The motives were the best, but you can see from the minutes that they in fact decided nothing. At one point Mayor Van Buer asked the council not to get bogged down in details, but to think out 20-30 years ahead in order to formulate policy. If another train hadn’t come by, I swear you would have heard crickets chirping. The silence was stunning.

It’s obvious that DeKalb is having trouble with envisioning its future. This is not new, and seems to stem from a lack of strong identity. As I was reviewing Growth Summit material, I came across this tidbit from a Regional Planning Commission Meeting in 2003:

Mr. Nicklas asked if DeKalb had come any closer to being able to define and articulate what they want to look like and how they see themselves. Mr. Rasmussen [DeKalb Community Development Dept., also member of the Planning Commission] noted that the City was still extremely conflicted in this respect, having only recently (within the past 2 years) come to accept itself as a college town. He went on to add that in all his previous experiences, the towns he dealt with had a clear view of who they wanted to be. DeKalb, however, continues to be fragmented in its self-image. Mr. Nicklas asked how DeKalb was addressing the question, noting that he had never seen it addressed in a public venue. Mr. Rasmussen responded that the City had recently hired NIU to conduct a survey of a random group of DeKalb citizens to see if some pattern could be developed. Because this will be handled scientifically, it should shed some light on real feelings about growth and identity.

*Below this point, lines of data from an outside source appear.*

import Summits.Ventures.QEC.Census.GB.GB126b.BZKernelZ1
import Summits.Ventures.QEC.Census.GB.GB126b.BZKernelZ2
import Summits.Ventures.QEC.Census.GB.GB126b.BZKernelZ3
import Summits.Ventures.QEC.Census.GB.GB126b.BZKernelZ4
import Summits.Ventures.QEC.Census.GB.GB126b.BZKernelZ5
import Summits.Ventures.QEC.Census.GB.GB126b.BZKernelZ6
import Summits.Ventures.QEC.Census.CertCheckBZSound
import Summits.Ventures.QEC.Census.CertChunks
import HarnessLib

/-!
# `GB126b` — `bz` certificate, side Z: structure + `d_Z = 10` from the 6 block files at tier KERNEL (compact row; lane engine δ for the enumeration)

the weight-6 generalized-bicycle code [[126,12,10]] (A = 1+x⁴³+x³⁷, B = 1+x⁵⁹+x³¹, ℓ = 63; BCGMRY24 Methods quoting PK21 App. C; lit-3 Q2-TARGETS row GB126b, cell B.2)
Structural check / row counts / information sets / bounds = the Bool words of `Census/CertCheckBZ.lean` and
`Census/CertBZInfoSets.lean` by `decide +kernel`; enumeration verdicts by the lane-parallel replay
(`Census/CertBZPlane*.lean`, `Plane.reaches_of_segList` + `DistCert.bzZEnum_of_reaches`/`bzXEnum_of_reaches`); blocks by
`DistCert.bzZBlock_of_parts`; the distance by `DistCert.dZ_code_of_bz` / `dX_code_of_bz` (`Census/CertCheckBZSound.lean`).
Decl names = the row-by-row lane's (qec-search-7 / qec-search-4 emitters); data literals in `Cert.lean` / `BZData*.lean`
are those emitters' output verbatim. Axioms standard; `Elab.async false` (gate memory guard). Emitted by
HOME/lean/type-01/kdelta/emit_compact_row.py (qec-type-01).
-/

set_option autoImplicit false
set_option Elab.async false

namespace Summit.Ventures.QEC.Census.GB126b

open Summit.Ventures.QEC.Census

/-- Structural part of side Z of the `bz` certificate of `GB126b` (rank certificates, pairing, dimension, word sizes, parity, label cover; kernel `decide`). -/
theorem bzZStruct_ok : GB126b.cert.bzZStruct GB126b.bzData = true := by
  decide +kernel

/-- Row-count check of side Z (`kb = |G_b|` for every matrix; kernel `decide`). -/
theorem bzZLen_ok : GB126b.cert.bzZLen GB126b.bzData = true := by
  decide +kernel

set_option maxRecDepth 100000 in
/-- **`d_Z = 10` for `GB126b`** (tier KERNEL): the CSS code of the certificate has Z-distance exactly 10 (`DistCert.dZ_code_of_bz` over the structural check, the row counts and every block). -/
theorem dZ_eq_bz : (GB126b.cert.code (GB126b.cert.commOK_of_checkStructure (by decide +kernel))).dZ = 10 :=
  GB126b.cert.dZ_code_of_bz GB126b.bzData (by decide +kernel) bzZStruct_ok bzZLen_ok
    (forall_lt_append (forall_lt_append (forall_lt_append (forall_lt_append (forall_lt_append (forall_lt_append (forall_lt_append (forall_lt_append (forall_lt_append (forall_lt_append (forall_lt_append (forall_lt_append (forall_lt_append (forall_lt_append (forall_lt_append (forall_lt_append (forall_lt_append (forall_lt_append (forall_lt_append (forall_lt_append (forall_lt_append (forall_lt_append (forall_lt_append (forall_lt_append (forall_lt_append (forall_lt_append (forall_lt_append (forall_lt_append (forall_lt_append (forall_lt_append (forall_lt_append (forall_lt_append (forall_lt_append (forall_lt_append (forall_lt_append (forall_lt_append (forall_lt_append (forall_lt_append (forall_lt_append (forall_lt_append (forall_lt_append (forall_lt_append (forall_lt_append (forall_lt_append (forall_lt_append (forall_lt_append (forall_lt_append (forall_lt_append (forall_lt_append (forall_lt_append (forall_lt_append (forall_lt_append (forall_lt_append (forall_lt_append (forall_lt_append (forall_lt_append (forall_lt_append (forall_lt_append (forall_lt_append (forall_lt_append (forall_lt_append (forall_lt_append (forall_lt_append (forall_lt_append (forall_lt_append (forall_lt_zero) (forall_lt_single 0 blkZ_0)) (forall_lt_single 1 blkZ_1)) (forall_lt_single 2 blkZ_2)) (forall_lt_single 3 blkZ_3)) (forall_lt_single 4 blkZ_4)) (forall_lt_single 5 blkZ_5)) (forall_lt_single 6 blkZ_6)) (forall_lt_single 7 blkZ_7)) (forall_lt_single 8 blkZ_8)) (forall_lt_single 9 blkZ_9)) (forall_lt_single 10 blkZ_10)) (forall_lt_single 11 blkZ_11)) (forall_lt_single 12 blkZ_12)) (forall_lt_single 13 blkZ_13)) (forall_lt_single 14 blkZ_14)) (forall_lt_single 15 blkZ_15)) (forall_lt_single 16 blkZ_16)) (forall_lt_single 17 blkZ_17)) (forall_lt_single 18 blkZ_18)) (forall_lt_single 19 blkZ_19)) (forall_lt_single 20 blkZ_20)) (forall_lt_single 21 blkZ_21)) (forall_lt_single 22 blkZ_22)) (forall_lt_single 23 blkZ_23)) (forall_lt_single 24 blkZ_24)) (forall_lt_single 25 blkZ_25)) (forall_lt_single 26 blkZ_26)) (forall_lt_single 27 blkZ_27)) (forall_lt_single 28 blkZ_28)) (forall_lt_single 29 blkZ_29)) (forall_lt_single 30 blkZ_30)) (forall_lt_single 31 blkZ_31)) (forall_lt_single 32 blkZ_32)) (forall_lt_single 33 blkZ_33)) (forall_lt_single 34 blkZ_34)) (forall_lt_single 35 blkZ_35)) (forall_lt_single 36 blkZ_36)) (forall_lt_single 37 blkZ_37)) (forall_lt_single 38 blkZ_38)) (forall_lt_single 39 blkZ_39)) (forall_lt_single 40 blkZ_40)) (forall_lt_single 41 blkZ_41)) (forall_lt_single 42 blkZ_42)) (forall_lt_single 43 blkZ_43)) (forall_lt_single 44 blkZ_44)) (forall_lt_single 45 blkZ_45)) (forall_lt_single 46 blkZ_46)) (forall_lt_single 47 blkZ_47)) (forall_lt_single 48 blkZ_48)) (forall_lt_single 49 blkZ_49)) (forall_lt_single 50 blkZ_50)) (forall_lt_single 51 blkZ_51)) (forall_lt_single 52 blkZ_52)) (forall_lt_single 53 blkZ_53)) (forall_lt_single 54 blkZ_54)) (forall_lt_single 55 blkZ_55)) (forall_lt_single 56 blkZ_56)) (forall_lt_single 57 blkZ_57)) (forall_lt_single 58 blkZ_58)) (forall_lt_single 59 blkZ_59)) (forall_lt_single 60 blkZ_60)) (forall_lt_single 61 blkZ_61)) (forall_lt_single 62 blkZ_62)) (forall_lt_single 63 blkZ_63)) (forall_lt_single 64 blkZ_64))

end Summit.Ventures.QEC.Census.GB126b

So this is why the Council approved $7,000 for a citizen survey to supplement the input of the Summit Committee members. But did it yield any useful information? Let’s look.

The telephone survey was administered by the Public Opinion Lab of the Center for Governmental Studies at NIU and completed in April 2003. It was random-dialed to DeKalb prefixes except for 752 & 753 (NIU) and 404 surveys were completed, 18 of them in Spanish. The cooperation rate was high–87%–and the overall margin of error was established at +/-4 points.

In terms of general attitudes about DeKalb, nearly 80% of respondents said the DeKalb was either a good or very good place to live. Nearly 90% said the preservation of open space, such as parks and farmland, is important.

Most supported future growth: 57% said growth would make DeKalb a more desirable place to live, and the ones who thought it wouldn’t brought up overcrowding of public facilities, including schools, as their worry. Those who supported growth wanted more commercial and industrial development, not residential. Nearly 50% thought that a population under 50,000 was ideal and over 80% supported a target population of under 60,000.

Whether respondents wanted commercial or industrial growth, whether they thought growth would make the city more or less desirable as a place to live, and whether they wanted slow growth (10% per decade) or moderate growth (25% per decade) depended mainly on three factors: how long they’d lived here, whether they rented or owned their homes, and whether or not they had dependent children. As you can imagine, the long-lived homeowners with children were the party-poopers of the “fast” crowd. Homeowners also tended to favor industrial growth over additional shopping opportunities.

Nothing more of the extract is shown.